-- Opening Marker --

import Mathlib.RingTheory.RegularLocalRing.Polynomial
import Mathlib.RingTheory.MvPolynomial.WeightedHomogeneous
import Mathlib.RingTheory.Polynomial.Quotient
import Mathlib.Algebra.Polynomial.Laurent
import Literature.AlgebraicGeometry.Resolution.CobordantBlowupFiltration
import Literature.AlgebraicGeometry.Resolution.BlowupChartRegular
import HarnessLib

/-!
# Cobordant blow-ups (Włodarczyk 2022), VI: the exceptional fibre ring and regularity of `B`

Topic: `Literature/AlgebraicGeometry/Resolution`. Continuation of `CobordantBlowupAlgebra.lean` /
`CobordantBlowupFiltration.lean`. J. Włodarczyk, *Functorial resolution by torus actions*,
arXiv:2203.03090, §2.3.9: for a regular scheme `X` and a regular weighted centre
`𝒥 = (u₁^{1/w₁}, …, u_k^{1/w_k})` (the `uᵢ` part of a regular system of parameters, `wᵢ ≥ 1`) the
full cobordant blow-up `B = Spec_X 𝒪_X[t⁻¹, u₁ t^{w₁}, …, u_k t^{w_k}]` is "a regular closed subscheme
of `X × 𝔸ⁿ⁺¹`", locally `Spec 𝒪_X[s, u'] / (uᵢ − s^{wᵢ} uᵢ')`; in particular its exceptional fibre
`V(s)` is the weighted normal bundle `Spec (𝒪_X/(u))[u₁', …, u_k']` of the centre (§4.1). This is the
fact that keeps the ambient scheme of the weighted resolution algorithm smooth after each cobordant
blow-up (route `ResolutionOfSingularities/WeightedInvariant`, items `DatumToEmbedded` stmt-0572 and
`DatumToResolution` stmt-8974: the datum's axioms only speak about SMOOTH ambient schemes, so `B₊`
must be shown regular, hence smooth over the perfect ground field, `SmoothOfRegularPerfectField.lean`).

PROVED here, in the affine model `𝒪_B = cobordantAlgebra u w ⊆ A[t, t⁻¹]` over any commutative ring:

* `cobordantAlgebra.mem_span_s_iff` — the exceptional ideal `(s) = t⁻¹ 𝒪_B` is graded:
  `x ∈ (s) ↔ coeffₙ x ∈ 𝒥ₙ₊₁` for all `n ≥ 0` (`𝒥ₙ = (u^α : Σ wᵢαᵢ ≥ n)`, `weightedFiltration`);
* `cobordantAlgebra.coeff_aeval_u'` — `P(u₁ t^{w₁}, …, u_k t^{w_k})` has `tⁿ`-coefficient `Pₙ(u)`,
  `Pₙ` the weight-`n` component of `P ∈ A[X]` (`MvPolynomial.weightedHomogeneousComponent`);
* `cobordantAlgebra.aeval_u'_mem_span_s_iff_coeff_mem` — under **weighted quasi-regularity** of `u`
  (hypothesis `hwqr`: a `w`-form `P` of weight `n` with `P(u) ∈ 𝒥ₙ₊₁` has coefficients in `(u)`;
  supplied for parts of regular systems of parameters by `WeightedMonomialQuasiRegular.lean`) the kernel
  of `A[X] → 𝒪_B/(s)`, `Xᵢ ↦ uᵢ'`, is `(u) A[X]`; with `mk_comp_aeval_u'_surjective`:
* `cobordantAlgebra.nonempty_quotient_span_s_equiv` — **`𝒪_B/(s) ≅ (A/(u))[X₁, …, X_k]`**;
* `cobordantAlgebra.isNoetherianRing`, and
* `cobordantAlgebra.isRegularRing` — **`𝒪_B` is a regular ring** when `A` and `A/(u)` are regular
  rings, the weights are positive and `u` is weighted quasi-regular: `s` is a non-zero-divisor,
  `𝒪_B[1/s] = A[t, t⁻¹]` (`isLocalization_away_s`) is a localisation of the regular ring `A[t]`, and
  `𝒪_B/(s)` is a polynomial ring over the regular ring `A/(u)`; conclude prime by prime with
  `isRegularLocalRing_localization_of_mem_of_quotient` / `…_of_not_mem_of_away`
  (`BlowupChartRegular.lean`, the same route as Liu Thm. 8.1.19 (a) for ordinary blow-ups).

## Sources

* J. Włodarczyk, arXiv:2203.03090 (July 2025 version), §2.3.9, Rem. 2.3.10, §4.1, Lemma 4.4.2.
  [Wlodarczyk2022]
* Q. Liu, *Algebraic Geometry and Arithmetic Curves*, OUP 2002, Thm. 8.1.19 (a) (the unweighted case).
  [Liu2002]
-/

noncomputable section

namespace Literature.AlgebraicGeometry.Resolution

open scoped LaurentPolynomial
open LaurentPolynomial MvPolynomial

universe u v

section ExceptionalFibre

variable {A : Type u} [CommRing A] {ι : Type v} (u : ι → A) (w : ι → ℕ)

namespace cobordantAlgebra

/-- The coefficients of an element of `𝒪_B = ⊕ₙ 𝒥ₙ tⁿ` lie in the weighted filtration: the
coefficient of `tⁿ`, `n ≥ 0`, lies in `𝒥ₙ = (u^α : Σ wᵢ αᵢ ≥ n)`. [cite: Wlodarczyk2022, Lemma 2.1.8] -/
theorem coeff_mem_weightedFiltration (x : cobordantAlgebra u w) (n : ℕ) :
    (x : A[T;T⁻¹]).coeff (n : ℤ) ∈ (weightedFiltration u w).ideal n := by
  have hx : (x : A[T;T⁻¹]) ∈ (weightedFiltration u w).extendedRees := by
    rw [← cobordantAlgebra_eq_extendedRees]; exact x.2
  exact ((weightedFiltration u w).mem_extendedRees_iff.mp hx) n

/-- An element of `A[t, t⁻¹]` all of whose non-negative coefficients lie in the weighted filtration
belongs to `𝒪_B`. [cite: Wlodarczyk2022, Lemma 2.1.8] -/
theorem mem_of_coeff_mem {p : A[T;T⁻¹]} (hp : ∀ n : ℕ, p.coeff (n : ℤ) ∈ (weightedFiltration u w).ideal n) :
    p ∈ cobordantAlgebra u w := by
  rw [cobordantAlgebra_eq_extendedRees]
  exact (weightedFiltration u w).mem_extendedRees_iff.mpr hp

/-- **The exceptional ideal is graded**: `x ∈ (s) = t⁻¹ 𝒪_B` iff the coefficient of `tⁿ` of `x`
lies in `𝒥ₙ₊₁` for every `n ≥ 0` (since `(t⁻¹ 𝒪_B)ₙ tⁿ = 𝒥ₙ₊₁ tⁿ`). [folklore] -/
theorem mem_span_s_iff (x : cobordantAlgebra u w) :
    x ∈ Ideal.span {s u w} ↔ ∀ n : ℕ, (x : A[T;T⁻¹]).coeff (n : ℤ) ∈ (weightedFiltration u w).ideal (n + 1) := by
  constructor
  · intro hx n
    obtain ⟨y, rfl⟩ := Ideal.mem_span_singleton'.mp hx
    have e : ((y * s u w : cobordantAlgebra u w) : A[T;T⁻¹]).coeff (n : ℤ) = (y : A[T;T⁻¹]).coeff ((n + 1 : ℕ) : ℤ) := by
      rw [MulMemClass.coe_mul, coe_s]
      have : (T (-1) : A[T;T⁻¹]) = AddMonoidAlgebra.single (-1 : ℤ) (1 : A) := rfl
      rw [this, AddMonoidAlgebra.coeff_mul_single_apply, mul_one]
      rfl
    rw [e]
    exact coeff_mem_weightedFiltration u w y (n + 1)
  · intro hx
    -- `y := x · t` lies in `𝒪_B` and `x = s y`
    have hy : (x : A[T;T⁻¹]) * T 1 ∈ cobordantAlgebra u w := by
      refine mem_of_coeff_mem u w fun n => ?_
      have : (T 1 : A[T;T⁻¹]) = AddMonoidAlgebra.single (1 : ℤ) (1 : A) := rfl
      rw [this, AddMonoidAlgebra.coeff_mul_single_apply, mul_one]
      rcases Nat.eq_zero_or_pos n with rfl | hn
      · rw [(weightedFiltration u w).ideal_zero]; trivial
      · obtain ⟨m, rfl⟩ : ∃ m, n = m + 1 := ⟨n - 1, by omega⟩
        have e : ((m + 1 : ℕ) : ℤ) + -1 = (m : ℤ) := by push_cast; ring
        rw [e]
        exact hx m
    refine Ideal.mem_span_singleton'.mpr ⟨⟨_, hy⟩, Subtype.ext ?_⟩
    rw [MulMemClass.coe_mul, coe_s, mul_assoc, ← T_add]
    simp

/-- **The controlled transform of a weighted form**: for a `w`-homogeneous polynomial `P` of weight
`n`, `P(u₁ t^{w₁}, …, u_k t^{w_k}) = P(u) · tⁿ` in `A[t, t⁻¹]`; in general the coefficient of `tⁿ`
of `P(u')` is the value at `u` of the weight-`n` component of `P`. [cite: Wlodarczyk2022, §4.4] -/
theorem coeff_aeval_u' [DecidableEq ι] (P : MvPolynomial ι A) (n : ℕ) :
    ((MvPolynomial.aeval (u' u w) P : cobordantAlgebra u w) : A[T;T⁻¹]).coeff (n : ℤ) =
      MvPolynomial.eval u (weightedHomogeneousComponent w n P) := by
  classical
  induction P using MvPolynomial.induction_on' with
  | monomial d c =>
    rw [MvPolynomial.aeval_monomial, MulMemClass.coe_mul, coe_prod_u'_pow, coe_algebraMap, ← mul_assoc,
      ← map_mul, ← single_eq_C_mul_T, AddMonoidAlgebra.coeff_single, Finsupp.single_apply,
      weightedHomogeneousComponent_apply]
    by_cases hc : c = 0
    · subst hc; simp
    rw [MvPolynomial.support_monomial, if_neg hc, Finset.filter_singleton]
    by_cases hd : Finsupp.weight w d = n
    · rw [if_pos hd, Finset.sum_singleton, MvPolynomial.coeff_monomial, if_pos rfl,
        MvPolynomial.eval_monomial, if_pos (by exact_mod_cast hd)]
    · rw [if_neg hd, Finset.sum_empty, map_zero, if_neg (by exact_mod_cast hd)]
  | add p q hp hq =>
    rw [map_add, AddMemClass.coe_add, AddMonoidAlgebra.coeff_add, Finsupp.add_apply, hp, hq, map_add,
      map_add]

/-- `P(u') ∈ (s)` iff every weighted component `Pₙ` of `P` has `Pₙ(u) ∈ 𝒥ₙ₊₁`. [folklore] -/
theorem aeval_u'_mem_span_s_iff [DecidableEq ι] (P : MvPolynomial ι A) :
    MvPolynomial.aeval (u' u w) P ∈ Ideal.span {s u w} ↔
      ∀ n : ℕ, MvPolynomial.eval u (weightedHomogeneousComponent w n P) ∈
        (weightedFiltration u w).ideal (n + 1) := by
  rw [mem_span_s_iff]
  simp only [coeff_aeval_u']

/-- The images `uᵢ = s^{wᵢ} uᵢ'` of the parameters lie in `(s)` when the weights are positive, hence
so does the image of `(u) · A[X]`. [folklore] -/
theorem aeval_u'_mem_span_s_of_mem (hw : ∀ i, 0 < w i) {P : MvPolynomial ι A}
    (hP : P ∈ Ideal.map (MvPolynomial.C : A →+* MvPolynomial ι A) (Ideal.span (Set.range u))) :
    MvPolynomial.aeval (u' u w) P ∈ Ideal.span {s u w} := by
  rw [Ideal.map_span] at hP
  refine Submodule.span_induction (p := fun P _ => MvPolynomial.aeval (u' u w) P ∈ Ideal.span {s u w})
    ?_ ?_ ?_ ?_ hP
  · rintro _ ⟨_, ⟨i, rfl⟩, rfl⟩
    rw [MvPolynomial.algHom_C, algebraMap_u]
    obtain ⟨m, hm⟩ := Nat.exists_eq_add_of_le' (hw i)
    rw [hm, pow_succ, mul_assoc, mul_comm (s u w ^ m), mul_assoc]
    exact Ideal.mul_mem_right _ _ (Ideal.mem_span_singleton_self _)
  · rw [map_zero]; exact Ideal.zero_mem _
  · intro a b _ _ ha hb
    rw [map_add]; exact Ideal.add_mem _ ha hb
  · intro a b _ hb
    rw [smul_eq_mul, map_mul]; exact Ideal.mul_mem_left _ _ hb

/-- **The kernel of `A[X] → 𝒪_B/(s)`, `Xᵢ ↦ uᵢ'`, is `(u) · A[X]`** under weighted quasi-regularity of
`u` (hypothesis `hwqr`, see `WeightedMonomialQuasiRegular.lean`): `P(u') ∈ (s)` iff all coefficients
of `P` lie in `(u)`. [cite: Wlodarczyk2022, §2.3.9] -/
theorem aeval_u'_mem_span_s_iff_coeff_mem [DecidableEq ι] (hw : ∀ i, 0 < w i)
    (hwqr : ∀ (n : ℕ) (P : MvPolynomial ι A), P.IsWeightedHomogeneous w n →
      MvPolynomial.eval u P ∈ (weightedFiltration u w).ideal (n + 1) →
        ∀ β, P.coeff β ∈ Ideal.span (Set.range u))
    (P : MvPolynomial ι A) :
    MvPolynomial.aeval (u' u w) P ∈ Ideal.span {s u w} ↔
      P ∈ Ideal.map (MvPolynomial.C : A →+* MvPolynomial ι A) (Ideal.span (Set.range u)) := by
  refine ⟨fun h => ?_, aeval_u'_mem_span_s_of_mem u w hw⟩
  rw [MvPolynomial.mem_map_C_iff]
  intro β
  rw [aeval_u'_mem_span_s_iff] at h
  have := hwqr (Finsupp.weight w β) _ (weightedHomogeneousComponent_isWeightedHomogeneous _ P)
    (h _) β
  rwa [coeff_weightedHomogeneousComponent, if_pos rfl] at this

/-- The map `A[X] → 𝒪_B/(s)`, `Xᵢ ↦ uᵢ'`, is surjective: `𝒪_B` is generated over `A` by `s` and the
`uᵢ'`. [folklore] -/
theorem mk_comp_aeval_u'_surjective :
    Function.Surjective ((Ideal.Quotient.mk (Ideal.span {s u w})).comp
      (MvPolynomial.aeval (u' u w) : MvPolynomial ι A →ₐ[A] cobordantAlgebra u w).toRingHom) := by
  -- compare with the presentation `A[X_none, X_some i] → 𝒪_B` through `X_none ↦ 0`
  let θ : MvPolynomial (Option ι) A →ₐ[A] MvPolynomial ι A :=
    MvPolynomial.aeval fun o => o.elim 0 MvPolynomial.X
  have hcomp : ((Ideal.Quotient.mkₐ A (Ideal.span {s u w})).comp (presentation u w)) =
      ((Ideal.Quotient.mkₐ A (Ideal.span {s u w})).comp (MvPolynomial.aeval (u' u w))).comp θ := by
    refine MvPolynomial.algHom_ext fun o => ?_
    cases o with
    | none =>
      simp only [AlgHom.comp_apply, presentation_X_none, Ideal.Quotient.mkₐ_eq_mk, θ,
        MvPolynomial.aeval_X, Option.elim, map_zero]
      exact Ideal.Quotient.eq_zero_iff_mem.mpr (Ideal.mem_span_singleton_self _)
    | some i =>
      simp only [AlgHom.comp_apply, presentation_X_some, Ideal.Quotient.mkₐ_eq_mk, θ,
        MvPolynomial.aeval_X, Option.elim]
  intro y
  obtain ⟨x, rfl⟩ := Ideal.Quotient.mk_surjective y
  obtain ⟨P, rfl⟩ := presentation_surjective u w x
  refine ⟨θ P, ?_⟩
  have := congrArg (fun f => f P) hcomp
  simp only [AlgHom.comp_apply, Ideal.Quotient.mkₐ_eq_mk] at this
  exact this.symm

/-- **The exceptional fibre ring of the full cobordant blow-up**: under weighted quasi-regularity of
the centre, `𝒪_B/(s) = A[t⁻¹, uᵢ t^{wᵢ}]/(t⁻¹) ≅ (A/(u))[X₁, …, X_k]` — the coordinate ring of the
weighted normal bundle `N_𝒥(X) = Spec gr_𝒥(𝒪_X)` of the centre (Włodarczyk, §2.3.9: `B` is locally
`Spec 𝒪_X[s, u'] / (uᵢ − s^{wᵢ} uᵢ')`, so `V(s) = Spec (𝒪_X/(u))[u']`; §4.1). [cite: Wlodarczyk2022, §2.3.9] -/
theorem nonempty_quotient_span_s_equiv [DecidableEq ι] (hw : ∀ i, 0 < w i)
    (hwqr : ∀ (n : ℕ) (P : MvPolynomial ι A), P.IsWeightedHomogeneous w n →
      MvPolynomial.eval u P ∈ (weightedFiltration u w).ideal (n + 1) →
        ∀ β, P.coeff β ∈ Ideal.span (Set.range u)) :
    Nonempty ((cobordantAlgebra u w ⧸ Ideal.span {s u w}) ≃+*
      MvPolynomial ι (A ⧸ Ideal.span (Set.range u))) := by
  set ψ := (Ideal.Quotient.mk (Ideal.span {s u w})).comp
    (MvPolynomial.aeval (u' u w) : MvPolynomial ι A →ₐ[A] cobordantAlgebra u w).toRingHom with hψ
  have hker : RingHom.ker ψ = Ideal.map (MvPolynomial.C : A →+* MvPolynomial ι A) (Ideal.span (Set.range u)) := by
    ext P
    rw [RingHom.mem_ker, hψ, RingHom.comp_apply, Ideal.Quotient.eq_zero_iff_mem]
    exact aeval_u'_mem_span_s_iff_coeff_mem u w hw hwqr P
  have e1 := RingHom.quotientKerEquivOfSurjective (mk_comp_aeval_u'_surjective u w)
  have e2 := Ideal.quotEquivOfEq hker
  have e3 := (MvPolynomial.quotientEquivQuotientMvPolynomial (Ideal.span (Set.range u)) :
    MvPolynomial ι (A ⧸ Ideal.span (Set.range u)) ≃ₐ[A] _).toRingEquiv
  exact ⟨(e1.symm.trans e2).trans e3.symm⟩

/-- `𝒪_B = A[t⁻¹, uᵢ t^{wᵢ}]` is Noetherian for `A` Noetherian and finitely many parameters (a
quotient of `A[s, u']`). [folklore] -/
theorem isNoetherianRing [IsNoetherianRing A] [Finite ι] : IsNoetherianRing (cobordantAlgebra u w) :=
  isNoetherianRing_of_surjective _ _ (presentation u w).toRingHom (presentation_surjective u w)

/-- **The full cobordant blow-up of a regular ring at a weighted centre is regular** (Włodarczyk,
arXiv:2203.03090, §2.3.9: "`B` is a regular closed subscheme of `X × 𝔸ⁿ⁺¹`"), ring form: if `A` is
a regular ring, the weights are positive, the centre `A/(u)` is a regular ring and `u` is weighted
quasi-regular (all three hold when the `uᵢ` are part of a regular system of parameters at the points
of `V(u)`, `WeightedMonomialQuasiRegular.lean`), then `𝒪_B = A[t⁻¹, uᵢ t^{wᵢ}]` is a regular ring.
Proof: `s = t⁻¹` is a non-zero-divisor with `𝒪_B[1/s] = A[t, t⁻¹]` a localisation of the regular
ring `A[t]`, and `𝒪_B/(s) ≅ (A/(u))[X]` is regular; regularity at a prime `Q` follows in both cases
`s ∉ Q`, `s ∈ Q` (`BlowupChartRegular.lean`). [cite: Wlodarczyk2022, §2.3.9] -/
theorem isRegularRing [IsRegularRing A] [Finite ι] (hw : ∀ i, 0 < w i)
    (hwqr : ∀ (n : ℕ) (P : MvPolynomial ι A), P.IsWeightedHomogeneous w n →
      MvPolynomial.eval u P ∈ (weightedFiltration u w).ideal (n + 1) →
        ∀ β, P.coeff β ∈ Ideal.span (Set.range u))
    [IsRegularRing (A ⧸ Ideal.span (Set.range u))] : IsRegularRing (cobordantAlgebra u w) := by
  classical
  haveI : IsNoetherianRing (cobordantAlgebra u w) := isNoetherianRing u w
  haveI : IsRegularRing (cobordantAlgebra u w ⧸ Ideal.span {s u w}) := by
    obtain ⟨e⟩ := nonempty_quotient_span_s_equiv u w hw hwqr
    exact IsRegularRing.of_ringEquiv e.symm
  rw [isRegularRing_iff]
  intro Q hQ
  by_cases h : s u w ∈ Q
  · exact isRegularLocalRing_localization_of_mem_of_quotient (s_mem_nonZeroDivisors u w) Q h
  · haveI := isLocalization_away_s u w
    exact isRegularLocalRing_localization_of_not_mem_of_away (R := Polynomial A)
      (Submonoid.powers (Polynomial.X : Polynomial A)) (T := A[T;T⁻¹]) (s u w) Q h

end cobordantAlgebra

end ExceptionalFibre

end Literature.AlgebraicGeometry.Resolution

end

-- Closing Marker --

In the entries above, the lines from the one bearing "exact Ideal.zero_mem _" up to and including the one bearing "iff all coefficients" should be transcribed exactly; no other line is wanted.

RESPONSE FOR THIS EXERCISE:
  · rw [map_zero]; exact Ideal.zero_mem _
  · intro a b _ _ ha hb
    rw [map_add]; exact Ideal.add_mem _ ha hb
  · intro a b _ hb
    rw [smul_eq_mul, map_mul]; exact Ideal.mul_mem_left _ _ hb

/-- **The kernel of `A[X] → 𝒪_B/(s)`, `Xᵢ ↦ uᵢ'`, is `(u) · A[X]`** under weighted quasi-regularity of
`u` (hypothesis `hwqr`, see `WeightedMonomialQuasiRegular.lean`): `P(u') ∈ (s)` iff all coefficients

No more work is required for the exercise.